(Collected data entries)

********************

import Literature.AlgebraicGeometry.Motives.FunctionFieldOver
import HarnessLib

/-!
# Coordinates of rational functions along a finite morphism: `K(Y)`-bases of `K(X)` made of
# regular functions, common denominators, and regularity of coordinates

For a finite dominant morphism `f : X → Y` of integral schemes and a nonempty affine open
`W = Spec A ⊆ Y` with `f⁻¹W = Spec B` (`B` a finite `A`-module), the function field `K(X)` is a
finite-dimensional `K(Y)`-vector space spanned by (the rational functions of) `B`
(`Motives/FunctionFieldOver`). This file supplies the linear algebra over `W` that drives the
cohomology-free comparison of `h⁰(m f^*D)` with `h⁰(m D)` (`Motives/FiniteFlatSandwich`):

* `FunctionFieldOver.exists_basis_mem_range`: a `K(Y)`-basis `e` of `K(X)` consisting of rational
  functions of sections over `f⁻¹W` (extracted from the spanning set `B`);
* `FunctionFieldOver.exists_denominator`: a **common denominator** `0 ≠ c ∈ A` with
  `c · e^*_l(b) ∈ A` for every `b ∈ B` and every coordinate functional `e^*_l` (the finitely many
  `A`-module generators of `B` have coordinates in `K(Y) = Frac A`);
* `FunctionFieldOver.exists_pow_mul_coord_eq` / `isRegularAt_coord_of_forall_isRegularAt`:
  **regularity of coordinates** — if a rational function `β` on `X` is regular over `f⁻¹(W ∩ V)`
  then each `c · e^*_l(β)` is regular on `W ∩ V` (on a principal open `D(c') ⊆ W`,
  `Γ(f⁻¹D(c'), 𝒪_X) = B_{c'}`, Görtz–Wedhorn I, (2.10.1), so `c'^N β ∈ B`).

Everything happens inside `K(X)` and `K(Y)` (`FunctionFieldOver f` is `K(X)` with its
`K(Y)`-algebra structure); for a `K`-morphism `f` the coordinate functionals are `K`-linear
(`coord_of_smul`, as `f^♯` is a `K`-algebra map, `RatFn.functionFieldMap_algebraMap`).

Mathlib searched and used: `exists_linearIndependent`, `Module.Basis.mk`,
`Module.Basis.indexEquiv`, `Module.finBasis`, `IsLocalization.exist_integer_multiples_of_finite`,
`Scheme.preimage_basicOpen`, `IsAffineOpen.exists_basicOpen_le`,
`functionField_isFractionRing_of_isAffineOpen`, `IsFinite.finite_app`; Mathlib has no statement
about function fields of finite covers beyond `Morphisms/FlatRank` (cf. `Motives/FunctionFieldOver`).

## References

* U. Görtz, T. Wedhorn, *Algebraic Geometry I: Schemes*, 2nd ed. (2020),
  doi:10.1007/978-3-658-30733-2: (2.10.1) (`Γ(D(f), 𝒪) = A_f`), Prop. 3.29 (PDF p. 102),
  (12.6) (PDF p. 414: the generic fibre of a finite morphism of integral schemes).
  [GortzWedhorn2020]
-/

universe u

open CategoryTheory AlgebraicGeometry TopologicalSpace Opposite

noncomputable section

namespace Literature.AlgebraicGeometry.Motives

open RatFn

namespace FunctionFieldOver

variable {X Y : Scheme.{u}} [IsIntegral X] [IsIntegral Y] (f : X ⟶ Y) [IsDominant f]

/-! ### Coordinates and the base field `K` -/

section BaseField

variable (K : Type u) [Field K] [X.Over (Spec (.of K))] [Y.Over (Spec (.of K))]
  [f.IsOver (Spec (.of K))]

/-- For a `K`-morphism `f`, the coordinate functionals of a `K(Y)`-basis of `K(X)` are `K`-linear
on `K(X)`: `e^*_l(κ x) = κ e^*_l(x)` for `κ ∈ K` (`f^♯` is a `K`-algebra map,
`RatFn.functionFieldMap_algebraMap`, so `κ x = f^♯(κ) x` is the `K(Y)`-scalar action of `κ`).
[folklore] -/
theorem coord_of_smul {ι : Type*} (e : Module.Basis ι Y.functionField (FunctionFieldOver f))
    (l : ι) (κ : K) (x : X.functionField) :
    e.coord l (of f (κ • x)) = κ • e.coord l (of f x) := by
  have h : of f (κ • x) = (algebraMap K Y.functionField κ) • of f x := by
    rw [Algebra.smul_def, ← functionFieldMap_algebraMap K f κ, map_mul, Algebra.smul_def,
      algebraMap_apply]
  rw [h, LinearMap.map_smul, smul_eq_mul, Algebra.smul_def]

end BaseField

/-! ### A `K(Y)`-basis of `K(X)` of functions regular over an affine open -/

section Basis

variable [IsFinite f] {V : Y.Opens} (hVaff : IsAffineOpen V) (hV : genericPoint Y ∈ V)

include hVaff in
/-- **A `K(Y)`-basis of `K(X)` inside `Γ(f⁻¹V, 𝒪_X)`**: for `f` finite dominant and `V ⊆ Y` a
nonempty affine open, `K(X)` has a `K(Y)`-basis, indexed by `Fin [K(X) : K(Y)]`, consisting of
rational functions of sections over `f⁻¹V` (a basis extracted from the spanning set
`Γ(f⁻¹V, 𝒪_X)`, `span_range_ofPreimageSection_eq_top`). [folklore] -/
theorem exists_basis_mem_range :
    ∃ e : Module.Basis (Fin (Module.finrank Y.functionField (FunctionFieldOver f)))
      Y.functionField (FunctionFieldOver f), ∀ l, e l ∈ Set.range (ofPreimageSection f hV) := by
  obtain ⟨b, hb, hspan, hli⟩ :=
    exists_linearIndependent Y.functionField (Set.range (ofPreimageSection f hV))
  rw [span_range_ofPreimageSection_eq_top f hVaff hV] at hspan
  let e₀ : Module.Basis b Y.functionField (FunctionFieldOver f) :=
    Module.Basis.mk hli (by rw [Subtype.range_coe, hspan])
  haveI : FiniteDimensional Y.functionField (FunctionFieldOver f) := finiteDimensional f hVaff hV
  let σ := e₀.indexEquiv (Module.finBasis Y.functionField (FunctionFieldOver f))
  refine ⟨e₀.reindex σ, fun l => ?_⟩
  rw [Module.Basis.reindex_apply, Module.Basis.mk_apply]
  exact hb (σ.symm l).2

include hVaff in
/-- **Common denominators for coordinates**: for a `K(Y)`-basis `e` of `K(X)` (any finite index
type) there is `0 ≠ c ∈ Γ(V, 𝒪_Y)` such that `c · e^*_l(b) ∈ Γ(V, 𝒪_Y)` for every section
`b ∈ Γ(f⁻¹V, 𝒪_X)` and every coordinate functional `e^*_l` (`Γ(f⁻¹V)` is a finite `Γ(V)`-module
and `K(Y) = Frac Γ(V)`; clear the denominators of the coordinates of finitely many generators).
[folklore] -/
theorem exists_denominator {ι : Type*} [Finite ι]
    (e : Module.Basis ι Y.functionField (FunctionFieldOver f)) :
    ∃ c : Γ(Y, V), c ≠ 0 ∧ ∀ (b : Γ(X, f ⁻¹ᵁ V)) (l : ι), ∃ a : Γ(Y, V),
      ofSection hV a = ofSection hV c * e.coord l (ofPreimageSection f hV b) := by
  classical
  haveI : Nonempty V := ⟨⟨_, hV⟩⟩
  haveI := functionField_isFractionRing_of_isAffineOpen (X := Y) V hVaff
  letI := (f.app V).hom.toAlgebra
  have hfin : (f.app V).hom.Finite := IsFinite.finite_app f V hVaff
  haveI : Module.Finite Γ(Y, V) Γ(X, f ⁻¹ᵁ V) := hfin
  obtain ⟨G, hG⟩ := Module.finite_def.1 (inferInstance : Module.Finite Γ(Y, V) Γ(X, f ⁻¹ᵁ V))
  -- `ofSection hV = algebraMap Γ(V) K(Y)` by definition
  have eA : ∀ a : Γ(Y, V), ofSection hV a = algebraMap Γ(Y, V) Y.functionField a := fun _ => rfl
  -- clear the denominators of the coordinates of the generators
  obtain ⟨⟨c, hcM⟩, hc⟩ := IsLocalization.exist_integer_multiples_of_finite
    (nonZeroDivisors Γ(Y, V)) (S := Y.functionField)
    (fun p : G × ι => e.coord p.2 (ofPreimageSection f hV p.1))
  refine ⟨c, nonZeroDivisors.ne_zero hcM, fun b l => ?_⟩
  have hb : b ∈ Submodule.span Γ(Y, V) (G : Set Γ(X, f ⁻¹ᵁ V)) := by rw [hG]; trivial
  induction hb using Submodule.span_induction generalizing l with
  | mem g hg =>
    obtain ⟨a, ha⟩ := hc (⟨g, hg⟩, l)
    refine ⟨a, ?_⟩
    rw [eA, ha, Algebra.smul_def, eA]
  | zero => exact ⟨0, by rw [eA, map_zero, map_zero, map_zero, mul_zero]⟩
  | add b₁ b₂ _ _ h₁ h₂ =>
    obtain ⟨a₁, ha₁⟩ := h₁ l
    obtain ⟨a₂, ha₂⟩ := h₂ l
    refine ⟨a₁ + a₂, ?_⟩
    rw [eA] at ha₁ ha₂ ⊢
    rw [map_add, ha₁, ha₂, map_add, map_add, mul_add]
  | smul r b _ h =>
    obtain ⟨a, ha⟩ := h l
    refine ⟨r * a, ?_⟩
    have e1 : ofPreimageSection f hV (r • b) = ofSection hV r • ofPreimageSection f hV b := by
      rw [Algebra.smul_def, RingHom.algebraMap_toAlgebra (f.app V).hom, map_mul,
        ofPreimageSection_app, Algebra.smul_def]
    rw [e1, LinearMap.map_smul, smul_eq_mul, eA (r * a), map_mul, ← eA r, ← eA a, ha]
    ring

end Basis

/-! ### Regularity of coordinates -/

section Coord

variable [IsFinite f] {W : Y.Opens} (hWaff : IsAffineOpen W) (hW : genericPoint Y ∈ W)
  {ι : Type*} (e : Module.Basis ι Y.functionField (FunctionFieldOver f)) {c : Γ(Y, W)}
  (hc : ∀ (b : Γ(X, f ⁻¹ᵁ W)) (l : ι), ∃ a : Γ(Y, W),
    ofSection hW a = ofSection hW c * e.coord l (ofPreimageSection f hW b))

include hWaff hc in
/-- **Coordinates of functions regular over a principal open**: if `β ∈ K(X)` is regular at every
point of `f⁻¹D(c')` for `0 ≠ c' ∈ Γ(W, 𝒪_Y)` (`W` affine), then `c'^N · c · e^*_l(β) ∈ Γ(W, 𝒪_Y)`
for some `N` — since `f⁻¹D(c') = D(f^*c')` in the affine `f⁻¹W` and `Γ(D(f^*c'), 𝒪_X) =
Γ(f⁻¹W, 𝒪_X)_{c'}` (Görtz–Wedhorn I, (2.10.1)), `c'^N β` comes from `Γ(f⁻¹W, 𝒪_X)`, whose
coordinates have denominator `c`. [folklore] -/
theorem exists_pow_mul_coord_eq {c' : Γ(Y, W)} (hc' : genericPoint Y ∈ Y.basicOpen c')
    {β : X.functionField} (hβ : ∀ x ∈ f ⁻¹ᵁ Y.basicOpen c', IsRegularAt x β) (l : ι) :
    ∃ (N : ℕ) (a : Γ(Y, W)),
      ofSection hW c' ^ N * (ofSection hW c * e.coord l (of f β)) = ofSection hW a := by
  have hWX : IsAffineOpen (f ⁻¹ᵁ W) := hWaff.preimage f
  have hWξ : genericPoint X ∈ f ⁻¹ᵁ W := genericPoint_mem_preimage f hW
  -- `f⁻¹ D(c') = D(f^* c')` and `η_X` lies in it
  rw [Scheme.preimage_basicOpen] at hβ
  have hc'0 : ofSection hW c' ≠ 0 := (genericPoint_mem_basicOpen_iff hW c').1 hc'
  have hfc' : ofSection hWξ (f.app W c') = functionFieldMap f (ofSection hW c') :=
    (functionFieldMap_ofSection f hW c').symm
  have hξ' : genericPoint X ∈ X.basicOpen (f.app W c') := by
    rw [genericPoint_mem_basicOpen_iff hWξ, hfc']
    exact (map_ne_zero _).2 hc'0
  -- so `(f^* c')^N β ∈ Γ(f⁻¹W, 𝒪_X)`
  obtain ⟨N, b, hb⟩ := exists_pow_mul_eq_ofSection hWX (f.app W c') hξ' hβ
  obtain ⟨a, ha⟩ := hc b l
  refine ⟨N, a, ?_⟩
  -- read `hb` in `K(X)/K(Y)`: `c'^N • β = ψ b`
  have hb' : (ofSection hW c' ^ N) • of f β = ofPreimageSection f hW b := by
    rw [ofPreimageSection_apply, ← hb, map_mul, map_pow, Algebra.smul_def, map_pow, algebraMap_apply,
      ← hfc']
  rw [ha, ← hb', LinearMap.map_smul, smul_eq_mul]
  ring

include hWaff hc in
/-- **Coordinates of regular functions are regular**: if `β ∈ K(X)` is regular at every point of
`f⁻¹(W ∩ V)` then `c · e^*_l(β)` is regular at every point of `W ∩ V` (cover `W ∩ V` by principal
opens `D(c')` of the affine `W` and use `exists_pow_mul_coord_eq`: `c e^*_l(β) = a / c'^N` with
`c'` a unit near the point). [folklore] -/
theorem isRegularAt_coord_of_forall_isRegularAt {V : Y.Opens} {β : X.functionField}
    (hβ : ∀ x ∈ f ⁻¹ᵁ (W ⊓ V), IsRegularAt x β) (l : ι) {y : Y} (hyW : y ∈ W) (hyV : y ∈ V) :
    IsRegularAt y (ofSection hW c * e.coord l (of f β)) := by
  obtain ⟨c', hc'le, hyc'⟩ := hWaff.exists_basicOpen_le (V := W ⊓ V) ⟨y, hyW, hyV⟩ hyW
  have hξc' : genericPoint Y ∈ Y.basicOpen c' := genericPoint_mem_of_mem hyc'
  have hβ' : ∀ x ∈ f ⁻¹ᵁ Y.basicOpen c', IsRegularAt x β := fun x hx =>
    hβ x (show f x ∈ W ⊓ V from hc'le hx)
  obtain ⟨N, a, hNa⟩ := exists_pow_mul_coord_eq f hWaff hW e hc hξc' hβ' l
  have hu : IsUnitAt y (ofSection hW c') :=
    (isUnitAt_ofSection_iff (Y.basicOpen_le c' hyc') c').2 hyc'
  have e1 : ofSection hW c * e.coord l (of f β) =
      ((ofSection hW c') ^ N)⁻¹ * ofSection hW a := by
    rw [← hNa, ← mul_assoc, inv_mul_cancel₀ (pow_ne_zero N hu.ne_zero), one_mul]
  rw [e1]
  exact (hu.pow N).inv.isRegularAt.mul (isRegularAt_ofSection (Y.basicOpen_le c' hyc') a)

end Coord

end FunctionFieldOver

end Literature.AlgebraicGeometry.Motives

end
import Literature.NumberTheory.Sieve.CFSemigroupLogLipschitz
import HarnessLib

/-!
# The complex transfer operators `L_s` (`s ∈ ℂ`) of `Γ_A`: domination and Lasota–Yorke bounds

Support file (all results proved) for the named fact
`Literature.NumberTheory.Sieve.MageeOhWinter2019_uniformCounting` (`CFSemigroupCounting.lean`).
The renewal/Laplace-transform analysis of [MageeOhWinter2019, §3] (and the spectral bounds of
Thm. 4, §§4–5) concern the transfer operators `L_s`, `s = σ + it ∈ ℂ`,
`(L_s f)(x) = Σ_{a ∈ A} (x + a)^{-2s} f(1/(x + a))` acting on (`ℂ`-valued) `C¹`/Lipschitz
functions on `I = [0,1]`. This file sets up `L_s` for complex `s` (`cfLC`) on functions
`ℝ → ℂ` (only the values on `[0,1]` matter) and proves the two a priori estimates on which all
later spectral theory rests (Naud, Prop. 5.x; [MageeOhWinter2019, §2.2, §3.3]):

* `cfLC_iterate`: the iterates are word sums `L_sⁿ f (x) = Σ_{w ∈ Aⁿ} denom(M_w, x)^{-2s} f(M_w x)`
  (cocycle `cfWt_mul` of the complex weights `cfWt s M x = exp(-2 s log denom(M, x))`);
* `norm_cfLC_iterate_le`: **domination** `‖L_sⁿ f (x)‖ ≤ (L_σⁿ ‖f‖)(x)`, `σ = Re s`, hence
  `‖L_sⁿ f‖_∞ ≤ 4^σ e^{nP_A(σ)} ‖f‖_∞` (`norm_cfLC_iterate_le_of_bound`);
* `norm_cfLC_iterate_sub_le`: the **Lasota–Yorke inequality**
  `‖L_sⁿ f (x) - L_sⁿ f (y)‖ ≤ (L_σⁿ 1)(y) (4 ‖s‖ e^{2σ} ‖f‖_∞ + 2^{1-n} Lip(f)) |x - y|` on
  `[0,1]` (bounded distortion of the weights, `norm_cfWt_sub_cfWt_le`, and contraction of the
  branches, `abs_cfMoeb_sub_le_geom`);
* `cfLC_ofReal`, `cfLC_iterate_ofReal`: for real `s` and real `f`, `L_s` is the real transfer
  operator `cfTransfer` of `CFSemigroupTransfer.lean`;
* `hasDerivAt_cfLCSum`: `s ↦ L_sⁿ f (x)` is entire, with derivative the word sum weighted by
  `-2 log denom(M_w, x)` (`cfLCSumD`).

## References

* M. Magee, H. Oh, D. Winter, J. reine angew. Math. 753 (2019) 89–135, §2.2, §3.3.
  [MageeOhWinter2019]
* F. Naud, Ann. Sci. ÉNS 38 (2005) 116–153, §5 (a priori bounds for `L_s` on `C¹(I)`).
-/

noncomputable section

********************

* [HOW TO COMPLETE THIS TASK]: Which lines run from the one holding "section Basis" through the one holding "finite dominant and" in the records above? Repeat them exactly, both included, and nothing more.

* [EXERCISE RESULT]:
section Basis

variable [IsFinite f] {V : Y.Opens} (hVaff : IsAffineOpen V) (hV : genericPoint Y ∈ V)

include hVaff in
/-- **A `K(Y)`-basis of `K(X)` inside `Γ(f⁻¹V, 𝒪_X)`**: for `f` finite dominant and `V ⊆ Y` a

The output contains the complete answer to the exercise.